Stored data
————

/-!
# N15 = NE2 — PROGRAMME Q «COVARIANT AVERAGE IN THE SANDWICH», part (Q-5): ★★★ THE ALL-LIVE KNIT WITH A COVARIANTLY PERTURBED AVERAGING AND A GENUINE DIRICHLET REGION — `Live ∧ N15At` for
# dag-n15-c's live small-field family with OPERATOR Σ-F, SITE (Q-3) `foSiteCov`, UNIT (Q-4) `foCovCovLam` (`inΛ := inLamSf`), for EVERY averaging-perturbation family with the displayed rows;
# the family-parametric closed literal `sfObjects₄covQLam … wQLam`, keyed face
# (dag-n15-a g31, FILE (Q-5); node N15 = NE2; `--supports stmt-QuantumFields-27366 --as helper`, count-neutral; 2 plumbing defs + theorems; imports (Q-3), (Q-4), (Ð-5))

WHY.  (Ð-5) `live_and_n15At_sf₄cov_allLiveLam` is this lane's most print-faithful literal so far (all three layers U-live, genuine Dirichlet region), its site∕unit sandwich averaging FLATLY
(`Q ⊗ 1`).  (Q-3)∕(Q-4) proved the site∕unit templates for the sandwich with `Q⊗1 + D`, `Q*⊗1 + E` for EVERY perturbation family `(Dc, Ec, Df, Ef)` with DISPLAYED rows ([B9] (3.81)'s size +
a two-grid comparison, in a small-field window `c₃₅L^mα₀ ≤ s₀`).  This file is (Ð-5) §2–§3 with those layers: for every such family there is a cube floor `w` at which the sub-family «large cube × origin-anchored region» passes
dag-n15-w2's guard and `N15At` — so that the covariant averaging of n15-c∕181 (`qvCov`∕`qvCovAdj`, rows 182 + a comparison sequel) yields `Live ∧ N15At` for the covariantly averaged literal by
`exact`.  The operator layer is Σ-F's `ne2PlusOperator_sf₄cov` (entry 2 forward; the adjoint-entry edition (∂-1)∕(∂-2) is the one-line twin once its olean is served).

WHAT.  §1 ★★★ `live_and_n15At_sf₄cov_covQ_allLiveLam Dc Ec Df Ef hfam : ∃ w, Live ⟨SfIdxGE d L w × RegIdx0 d, …, foSiteCov …, foCovCovLam …, inLamSf, dist⟩ ∧ N15At {…}` (OPERATOR Σ-F
restricted, SITE (Q-3) restricted (`d′ := 4`), UNIT (Q-4), GUARD (Ð-5) `live_sfGELam`).  §2 def `sfObjects₄covQLam … Dc Ec Df Ef … w : NE2Objects₁₁` (`rfl` to the bundle),
`exists_live_and_n15At_sfObjects₄covQLam`, def `wQLam` (the pinned threshold: a `Classical.choose` — NON-EXPLICIT cube floor depending on the family and on the proof of its rows, said),
★★★ `live_and_n15At_sfObjects₄covQLam_wQLam` (CLOSED literal given the family: guard ∧ `N15At`), keyed face `s_N15_of_admits_sf₄covQLam` (part 30's interface).

HONEST FRAMING ∕ LIMITS.  By-name composition over (Q-3), (Q-4), Σ-F, (Ð-5)'s guard; the covariant averaging MODELLED as `Q⊗1 + D` with D's rows DISPLAYED (hypothesis `hfam`) — the
family is a PARAMETER here, no perturbation is constructed (n15-c∕181 `qvCov` is the intended instance; [5] (124) not typed); MODEL carriers of n15-c FILE 130∕133∕145 and
(J-b′)(H)(L-1)…(L-3)(Ð-1)…(Ð-4) (global small-field gauge `u ≡ 1`; covariant Laplacian (3.50) ⊗ colour + FLAT nonlocal part (1.69) — not (3.26); `Reg336` idle ∕ no `D^{(2)}` term; King-block-mean
pairing; doubled torus; `L ≥ 7`; large cubes above a NON-EXPLICIT floor (print: «M ≥ M₁», Thm 3.1 p.397); crude constants) — ref-B READ-989 items (i)(iii)(iv)(v)(vi) untouched except that the
site∕unit averaging is no longer forced flat.  NOT [B9] Thms 3.1∕3.2∕3.15 AS PRINTED.  N15 stays DISCHARGED OF RECORD AS CONSUMED (U-blind v7 pin, p687738) — no re-pin asked (a re-pin keyed
to THIS literal would fire FLAG №13 t2 by definition — the director's word, not mine), nothing re-claimed, no count moved (typed 28∕28 · discharged 8∕28); K3⁸ OPEN; finite 𝕋⁴ per index —
NOT ℝ⁴ ∕ OS ∕ mass gap ∕ Clay.  Two plumbing `def`s ⇒ review ∕ audit lane.  No `sorry`, `instance`, `notation`, `set_option`; standard axioms.
[cite: Balaban1985BackgroundPropagators, Thm 3.1 (3.42) p.397, Thm 3.2 (3.48) p.398, Thm 3.15 (3.187) p.432 (quantifier templates), §E pp.427–428 (Dirichlet region), (3.78)–(3.81) p.406 (perturbed averaging); Balaban1984PropagatorsII,
Lemma 2.4 p.245, (2.154)–(2.156) pp.249–250; King1986, Lemma 4.5 (4.38) p.674 (A = 0 template)]
-/

noncomputable section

————

How to complete this task: Print only the lines from the one with "NOT ℝ⁴ ∕ OS" to the end of the records, both included.

Output:
NOT ℝ⁴ ∕ OS ∕ mass gap ∕ Clay.  Two plumbing `def`s ⇒ review ∕ audit lane.  No `sorry`, `instance`, `notation`, `set_option`; standard axioms.
[cite: Balaban1985BackgroundPropagators, Thm 3.1 (3.42) p.397, Thm 3.2 (3.48) p.398, Thm 3.15 (3.187) p.432 (quantifier templates), §E pp.427–428 (Dirichlet region), (3.78)–(3.81) p.406 (perturbed averaging); Balaban1984PropagatorsII,
Lemma 2.4 p.245, (2.154)–(2.156) pp.249–250; King1986, Lemma 4.5 (4.38) p.674 (A = 0 template)]
-/

noncomputable section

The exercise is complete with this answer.